One mutation that stands out is G74→C, which has the most unfavorable score (-3.74), indicating that position 74 is highly constrained and likely important for maintaining the protein’s stability/assembly. A strongly favorable outlier is Y34→L (+2.88).

2. Latent Space Analysis

In the latent space analysis section, the run failed with the error “ValueError: perplexity must be less than n_samples.”At that point the embedding array had shape (2, 320) (only two sequences were embedded), while the t-SNE settings used perplexity = 30, which requires a larger number of samples. As a result, the projection step did not complete and neighborhood interpretation was not possible in this run.

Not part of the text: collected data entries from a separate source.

import Summits.KontsevichZagierPeriods.KontsevichZagierPeriods.Theorems.HermiteRigidityReductionRigidityDupJoinKernel
import Literature.NumberTheory.DiophantineApproximation.PolylogTwoPointsLinearIndependence

/-!
# `ReductionRigidity` (stmt-KontsevichZagierPeriods-3407), line `Sketch`: THE DUPLICATION JOIN ISLAND IS UNCONDITIONAL
# for every `N ≥ 10⁴⁷` (`stub_dupJoinKernelUnconditional`)

Route `KontsevichZagierPeriods/HermiteRigidity`, crux `ReductionRigidity` (stmt-3407, summit-equivalent; skeleton
`Cruxes/ReductionRigidity/Lines/Sketch.lean` v7). Lead seat c7 (growth item G10 "two-point rigidity"). The lead seat c6
proved the THREE-LEVEL island `stub_dupJoinKernel` (levels `N`, `−N`, `N²`, joined by the duplication move chains) with
its rigidity INLINED, and `dupJoinKernel_large` over the vended named fact `DHK2020_dilogTwoPointsLinearIndependent`
(David–Hirata-Kohno–Kawashima 2020, Thm 2.1 at the two points `±1/N`). That rigidity is now a THEOREM of the tree for
`N ≥ 10⁴⁷` (`Literature.NumberTheory.DiophantineApproximation.dilogTwoPoints_linearIndependent`, from the parity
Hermite–Padé programme `PolylogTwoPoint*.lean`: `Li_s(±1/N) = 2^{−s}Li_s(1/N²) ± N Θ_s(1/N²)` and the
`ℚ`-independence of `1, Li_s(1/N²), Θ_s(1/N²)` by type-I forms with the kernel
`4^{wn}(u − wn + 1)_{wn}/(2u+1)_{n+1}^w` and Nesterenko's two-rate criterion), so Conjecture 1 of Kontsevich–Zagier
holds in kernel form on the three-level box sector `{N, −N, N²}` with NO hypothesis for every `N ≥ 10⁴⁷` — the first
unconditional CROSS-LEVEL weight-two island.

References: M. Kontsevich, D. Zagier, *Periods* (2001), §1.2 [cite: KontsevichZagier2001, §1.2]; S. David,
N. Hirata-Kohno, M. Kawashima, Moscow J. Comb. Number Theory 9 (2020), Thm 2.1 [cite: DavidHirataKohnoKawashima2020,
Thm 2.1]. No definitions are introduced.
-/

noncomputable section

open MeasureTheory Set MvPolynomial

namespace Summit.KontsevichZagierPeriods.HermiteRigidity.ReductionRigidity

open Literature.NumberTheory.Transcendental
open Literature.NumberTheory.Transcendental.KZ

/-- **THE DUPLICATION JOIN ISLAND, UNCONDITIONAL FOR EVERY `N ≥ 10⁴⁷`**: Conjecture 1 of Kontsevich–Zagier in
kernel form on the sector generated by all box generators `[□ʲ, x^a/(ν − ∏x)^m]` (`j ≤ 2`) at the three levels
`ν = N`, `ν = −N`, `ν = N²` — every `ℤ`-combination of value `0` is a chain of moves. It is `stub_dupJoinKernel`
(lead c6: `levelNormalForm` at each level, the level `N²` eliminated by the weight-one and weight-two duplication move
chains) fed with the PROVED rigidity `dilogTwoPoints_linearIndependent` (`1, Li₁(±1/N), Li₂(±1/N)` are
`ℚ`-linearly independent for `N ≥ 10⁴⁷`), the four normal-form values being the series by
`stub_cubeOneIntegralSeries`, `stub_cubeTwoIntegralSeriesLevel`, `stub_dupJoinValueNegOne/Two`.
[cite: KontsevichZagier2001, §1.2] [cite: DavidHirataKohnoKawashima2020, Thm 2.1] -/
theorem stub_dupJoinKernelUnconditional : ∀ (N : ℕ), 10 ^ 47 ≤ N → ∀ c ∈ AddSubgroup.closure
      ({c | ∃ (j : ℕ) (r : IntegralRep j) (a : Fin j → ℕ) (m : ℕ), j ≤ 2 ∧ r.domain = cube j ∧
          EqOn r.integrand (fun p => (∏ l, p l ^ a l) / ((N : ℝ) - ∏ l, p l) ^ m) (cube j) ∧ c = KZ.of r} ∪
        {c | ∃ (j : ℕ) (r : IntegralRep j) (a : Fin j → ℕ) (m : ℕ), j ≤ 2 ∧ r.domain = cube j ∧
          EqOn r.integrand (fun p => (∏ l, p l ^ a l) / ((-(N : ℝ)) - ∏ l, p l) ^ m) (cube j) ∧ c = KZ.of r} ∪
        {c | ∃ (j : ℕ) (r : IntegralRep j) (a : Fin j → ℕ) (m : ℕ), j ≤ 2 ∧ r.domain = cube j ∧
          EqOn r.integrand (fun p => (∏ l, p l ^ a l) / ((N : ℝ) ^ 2 - ∏ l, p l) ^ m) (cube j) ∧ c = KZ.of r}),
      KZ.eval c = 0 → c ∈ KZ.relations := by
  intro N hN
  have hN2 : 2 ≤ N := le_trans (by norm_num) hN
  refine stub_dupJoinKernel N hN2 fun a b₁ c₁ b₂ c₂ h => ?_
  have hNR : (2 : ℝ) ≤ N := by exact_mod_cast hN2
  have I1 : (∫ p in cube 1, 1 / ((N : ℝ) - p 0)) =
      Literature.NumberTheory.DiophantineApproximation.DilogPade.polylogSeries 1 (1 / (N : ℝ)) := by
    rw [stub_cubeOneIntegralSeries N hN2, Literature.NumberTheory.DiophantineApproximation.DilogPade.polylogSeries]
    exact tsum_congr fun k => by rw [pow_one]
  have I2 : (∫ p in cube 2, 1 / ((N : ℝ) - p 0 * p 1)) =
      Literature.NumberTheory.DiophantineApproximation.DilogPade.polylogSeries 2 (1 / (N : ℝ)) := by
    rw [stub_cubeTwoIntegralSeriesLevel (N : ℝ) hNR, Literature.NumberTheory.DiophantineApproximation.DilogPade.polylogSeries]
  have I1' : (∫ p in cube 1, 1 / ((-(N : ℝ)) - p 0)) =
      Literature.NumberTheory.DiophantineApproximation.DilogPade.polylogSeries 1 (-(1 / (N : ℝ))) := by
    rw [stub_dupJoinValueNegOne N hN2, Literature.NumberTheory.DiophantineApproximation.DilogPade.polylogSeries]
    exact tsum_congr fun k => by rw [pow_one]
  have I2' : (∫ p in cube 2, 1 / ((-(N : ℝ)) - p 0 * p 1)) =
      Literature.NumberTheory.DiophantineApproximation.DilogPade.polylogSeries 2 (-(1 / (N : ℝ))) := by
    rw [stub_dupJoinValueNegTwo N hN2, Literature.NumberTheory.DiophantineApproximation.DilogPade.polylogSeries]
  rw [I1, I2, I1', I2'] at h
  exact Literature.NumberTheory.DiophantineApproximation.dilogTwoPoints_linearIndependent N hN a b₁ c₁ b₂ c₂ h

end Summit.KontsevichZagierPeriods.HermiteRigidity.ReductionRigidity

end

2. Protein Folding Folding a protein

1. Fold your protein with ESMFold. Do the predicted coordinates match your original structure?

I folded the DdrB sequence (length 148 aa) with ESMFold. The run completed with pTM = 0.204 and mean pLDDT = 34.332. These confidence metrics are low, so the predicted coordinates are not expected to reliably match the experimental PDB structure (4NOE), and any apparent similarity should be treated as uncertain.